Detection Methods for CVE-2026-6146
Indicators of Compromise
- Unexpected AWS API calls from IP addresses or user agents that do not match the workload running Amazon::Credentials
- AWS CloudTrail entries showing access key usage outside expected regions, instance roles, or time windows
- Log files, crash dumps, or serialized Perl objects on disk containing obfuscated credential structures from Amazon::Credentials
Detection Strategies
- Inventory Perl environments and CPAN dependency manifests for Amazon-Credentials versions at or below 1.2.0
- Hunt CloudTrail and IAM Access Analyzer findings for anomalous usage of access keys that were ever handled by affected Perl applications
- Search file systems, ticketing systems, and log aggregation platforms for serialized credential objects that may have been exported with obfuscation intact
Monitoring Recommendations
- Forward AWS CloudTrail, GuardDuty, and IAM events into a centralized analytics platform to baseline normal credential use
- Alert on first-seen source IP, ASN, or user agent for any AWS access key tied to systems running affected Perl tooling
- Track CPAN package upgrades through configuration management to confirm Amazon::Credentials reaches version 1.3.0 or later
How to Mitigate CVE-2026-6146
Immediate Actions Required
- Upgrade Amazon::Credentials to version 1.3.0 or later on every host, container image, and build pipeline
- Rotate any AWS access keys that were processed by affected versions, especially long-lived IAM user keys
- Purge crash dumps, debug logs, and serialized object files that may contain obfuscated credential payloads
- Prefer short-lived credentials sourced from IAM roles, IAM Identity Center, or STS over static access keys
Patch Information
The maintainer released Amazon-Credentials 1.3.0, which replaces the weak rand-based key generation with a cryptographically appropriate source.

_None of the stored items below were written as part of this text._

import Literature.Barriers.Parity.ElliottOriginalFormProofs
import Literature.Barriers.Parity.LogarithmicAveraging
import Literature.NumberTheory.LFunctions.MertensFormula
import HarnessLib

/-!
# Barrier catalogue `Parity`, entry `ElliottOriginalForm` — NARROWED (barrier audit, D-0021)

Topic `Literature/Barriers/Parity`. The catalogued record
`Literature.Barriers.Parity.MatomakiRadziwillTao2015_counterexample` (Matomäki–Radziwiłł–Tao 2015,
Theorem B.1) is TRUE — it is proved in the tree (`MatomakiRadziwillTao2015_counterexample_holds`,
file `ElliottOriginalFormProofs.lean`), and so is `¬ ElliottConjectureOriginal`. What the 2026-08-16
audit narrows is the SCOPE its BARRIER block claims (`blocks:` "consequently no argument deriving
`o(X)` … binary correlation bounds for general `1`-bounded multiplicative functions can use less
than locally-uniform-in-`t` non-pretentiousness"). Two things are sharper than that sentence, and
this file records them — one as a named fact from the post-2015 literature, the rest PROVED:

1. **Only ALL-SCALES conclusions are obstructed.** Under Elliott's ORIGINAL (pointwise)
   hypothesis the two-point correlation of `1`-bounded multiplicative functions DOES tend to `0`
   along a set of scales of full upper logarithmic density (Klurman–Mangerel–Teräväinen 2023,
   Theorem 1.2 — the named fact `KlurmanMangerelTeravainen2023_twoPoint` below; the qualitative
   "along a subsequence" version is AIM 2018 Problem 7.3, also settled by
   Frantzikinakis–Lemańczyk–de la Rue, and for the MRT class itself Chowla of every order holds
   along a subsequence, Gomilko–Lemańczyk–de la Rue 2021). Consequently the barrier cannot be
   upgraded from "large along the constructed `t_m → ∞`" to "large for all large `X`":
   `not_counterexample_allScales` (PROVED from the fact) — every pointwise non-pretentious `g` has
   `lim inf_X |∑_{n ≤ X} g(n)ḡ(n+1)|/X = 0`. On the other side, `δ⁺_log = 1` is optimal: it cannot
   be improved to `δ_log = 1` or to `δ⁺_loglog = 1` (KMT Proposition 1.3, a STRONGER MRT-type
   counterexample), so "outside a set of scales of logarithmic density `0`" (the shape of
   Tao–Teräväinen 2019, Corollary 1.13, under the corrected hypothesis) IS obstructed under (1.6).
2. **"Locally uniform in `t`" has exactly one meaning across power windows, and the original
   hypothesis is exactly the bounded-window one.** For `1`-bounded `g`:
   `inf_{|t| ≤ x^c} 𝔻(g, χ(n)n^{it}; x)² → ∞` for every `χ` is EQUIVALENT to the corrected
   hypothesis `Literature.NumberTheory.Sieve.IsNonpretentious` (window `|t| ≤ x`, MRT (1.8)) for
   every fixed `c > 0` (`ElliottWindow.isNonpretentious_iff_powWindow`, PROVED: growing the height
   from `x` to `x^a` adds at most `2 log a + o(1)` to `𝔻²`, Mertens) — so Tao's window
   `|t| ≤ A x^{k-1}` (KMT Conjecture 2.12) and MRT's `|t| ≤ X` are the same asymptotic hypothesis
   on a fixed function; and `IsPointwiseNonpretentious` (MRT (1.6)) is EQUIVALENT to uniformity on
   every BOUNDED window `|t| ≤ A` (`ElliottWindow.isPointwiseNonpretentious_iff_boundedWindow`,
   PROVED: Dini — `t ↦ 𝔻(g, χ(n)n^{it}; x)²` is continuous and increasing in `x`). Hence the only
   hypotheses strictly between the refuted (1.6) and the corrected (1.8) are growing SUB-POWER
   windows `|t| ≤ ψ(x)`, `ψ → ∞`, `ψ(x) = x^{o(1)}`, about which nothing is printed either way
   (Theorem B.1's pretender frequency at scale `X = t_{m+1}` is `s_{m+1} = X^{1/2}` in print and
   `≤ X/60000` in the tree's construction, whose `t_{m+1}` is otherwise unconstrained).

## What the sources print (arXiv versions; verified on the page)

* O. Klurman, A. P. Mangerel, J. Teräväinen, *On Elliott's conjecture and applications*,
  arXiv:2304.05344 [cite: KlurmanMangerelTeravainen2023, Definition 1.1, Theorem 1.2, Proposition 1.3, §2.5 (Conjectures 2.10, 2.12, Proposition 2.13), Lemma 5.3].
  Definition 1.1: "`f` is pretentious if there exist a Dirichlet character `χ` and a real number
  `t` such that `𝔻(f, χ(n)n^{it}; ∞) < ∞` … If `f` is not pretentious, we say that it is
  non-pretentious" — i.e. KMT's "non-pretentious" IS Elliott's original hypothesis
  `IsPointwiseNonpretentious`. "A deep and influential conjecture of Elliott [Mem. AMS 538, 1994]
  states that if `f₁, …, f_k : ℕ → 𝔻` are multiplicative functions with `f₁` non-pretentious,
  then the correlation averages tend to `0` … The original formulation of Elliott's conjecture
  turns out to be technically false, with a counterexample constructed by Matomäki, Radziwiłł and
  Tao. The conjecture can be corrected … by strengthening the hypothesis …; (we pose as
  Conjecture 2.10 another possible way to correct Elliott's conjecture without strengthening the
  hypothesis on `f₁`)." Theorem 1.2 (Two-point Elliott conjecture at almost all scales): "Let
  `f₁, f₂ : ℕ → 𝔻` be multiplicative functions. Suppose that `f₁` is non-pretentious. Then there
  exists a set `𝒳 ⊂ ℕ` with `δ⁺_log(𝒳) = 1` such that for any distinct `h₁, h₂ ∈ ℕ` we have
  `lim_{x→∞, x∈𝒳} (1/x) ∑_{n ≤ x} f₁(n+h₁) f₂(n+h₂) = 0`." Then: "This result settles the
  two-point case of Problem 7.3 of the 2018 AIM conference on Sarnak's conjecture in a strong
  form. This problem asks if the non-pretentiousness of `f` is enough for the two-point
  correlations of `f` and `f̄` to tend to `0` along a subsequence. … the same qualitative problem
  was solved by Frantzikinakis, Lemańczyk and de la Rue [FLR] … Theorem 1.2 is essentially
  optimal … the condition `δ⁺_log(𝒳) = 1` cannot be strengthened to `δ_log(𝒳) = 1`, or even to
  `δ⁺_loglog(𝒳) = 1`". Proposition 1.3: "For every `δ > 0`, there exists a non-pretentious
  multiplicative function `f : ℕ → 𝔻` and a set `𝒳 ⊂ ℕ` with `δ⁺_loglog(𝒳) = 1` such that
  `lim_{x→∞, x∈𝒳} |(1/x) ∑_{n ≤ x} f(n) f̄(n+1)| ≥ 1 - δ`." §2.5: "Theorems 1.2 and 1.6 give some
  indication that Elliott's original formulation of his conjecture may be almost right";
  Conjecture 2.10 (modified Elliott: `f₁` non-pretentious ⟹ all `k`-point correlations vanish
  along some `𝒳`, `δ⁺_log(𝒳) = 1`, depending only on `f₁`); Conjecture 2.12 (Tao's corrected
  asymptotic Elliott conjecture, hypothesis `inf_{|t| ≤ A x^{k-1}} 𝔻(f₁, χ(n)n^{it}; x) ≥ A` for
  `χ` of modulus `≤ A`); Proposition 2.13: "Conjecture 2.12 implies Conjecture 2.10 … Thus, if
  Conjecture 2.12 holds, then Elliott's original conjecture holds at almost all scales in the
  sense of Conjecture 2.10". Lemma 5.3 (rigidity across scales `x_n + 1 ≤ x_{n+1} ≤ x_n^A`), proof:
  "`𝔻(f, χ_m(n)n^{it_m}; x_{m+1})² ≤ F(x_m)² + O(∑_{x_m < p ≤ x_{m+1}} 1/p) ≤ F(x_m)² + O(1)`".
* A. Gomilko, M. Lemańczyk, T. de la Rue, J. Mod. Dyn. 17 (2021), arXiv:2006.09958
  [cite: GomilkoLemanczykDelarue2021, Abstract and Main Theorem]: "It is shown that in a class of
  counterexamples to Elliott's conjecture by Matomäki, Radziwiłł and Tao, the Chowla conjecture
  holds along a subsequence"; Main Theorem: for `u` in the MRT class "the Bernoulli shift
  `((𝕊¹)^ℕ, Leb^{⊗ℕ}, S)` is also a Furstenberg system of `u`", and "our Main Theorem yields
  positive answers to questions raised in Problem 7.3 [AIM workshop] in the class of MRT functions".
* N. Frantzikinakis, M. Lemańczyk, T. de la Rue, Ergodic Theory Dynam. Systems 45 (2025),
  arXiv:2304.03121 [cite: FrantzikinakisLemanczykDelarue2025, §2.3 (before Theorem 2.15) and Theorem 2.17]:
  "all MRT functions satisfy the Sarnak and the Chowla–Elliott conjecture along some subsequence
  `(N_k)` (this is a consequence of the main result in [GLR21])"; Theorem 2.17: "All MRT
  multiplicative functions are aperiodic (non-pretentious)."
* For MRT 2015 (Conjecture 1.5, (1.6)–(1.8), Theorem B.1, Appendix C) and Tao 2016 (Remark 1.6)
  see the catalogue file `ElliottOriginalForm.lean`; for Hall / Tao–Teräväinen on densities of
  scales see `LogarithmicAveraging.lean` (whose `logMean` is used below).

## Main statements

* `ElliottWindow.pretentiousDistSq_rpow_le` — `𝔻(g,f;x^a)² ≤ 𝔻(g,f;x)² + 2 log a + 32/log x`;
* `ElliottWindow.isNonpretentious_iff_powWindow` — power windows `|t| ≤ x^c` ⟺ MRT (1.8);
* `ElliottWindow.isPointwiseNonpretentious_iff_boundedWindow` — MRT (1.6) ⟺ bounded windows;
* `KlurmanMangerelTeravainen2023_twoPoint` — KMT Theorem 1.2 (named fact; EVASION record);
* `not_counterexample_allScales` — no pointwise non-pretentious `g` has
  `|∑_{n ≤ X} g(n)ḡ(n+1)| ≥ cX` for ALL large `X` (PROVED from the fact).

Design. No new densities are introduced: "`δ⁺_log(𝒳) = 1`" is written with the tree's
`logMean` (Hall's normalisation `(1/log X) ∑_{n ≤ X, n ∈ 𝒳} 1/n`) as
`∀ ε > 0, ∃ᶠ X, 1 - ε ≤ logMean 1_𝒳 X`, which is equivalent to `lim sup = 1` because
`logMean 1_𝒳 X ≤ H_X/log X → 1`. KMT's shifts `h₁, h₂ ∈ ℕ = {1, 2, …}` are rendered `1 ≤ hᵢ`.
Window infima are the tree's `⨅ t : Set.Icc (-W) W, pretentiousDistSq g (twistedChar χ t) x`
(`charNonpretentiousness` is the case `W = x`), bounded below by `0` for `1`-bounded `g`.
-/

noncomputable section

Review the upstream changelog at MetaCPAN Amazon Credentials Changes and pin the dependency to a version greater than or equal to 1.3.0 in cpanfile, Makefile.PL, or dist.ini.
Workarounds
- Where immediate upgrade is not possible, restrict file system and memory access to processes that load Amazon::Credentials to limit blob exposure
- Disable verbose object dumping, Data::Dumper output, and stack-trace logging that may serialize credential objects
- Replace static AWS keys with instance profile or container role credentials so that any recovered blob has limited validity
# Configuration example: enforce a safe minimum version in cpanfile
requires 'Amazon::Credentials', '>= 1.3.0';
Disclaimer: This content was generated using AI. While we strive for accuracy, please verify critical information with official sources.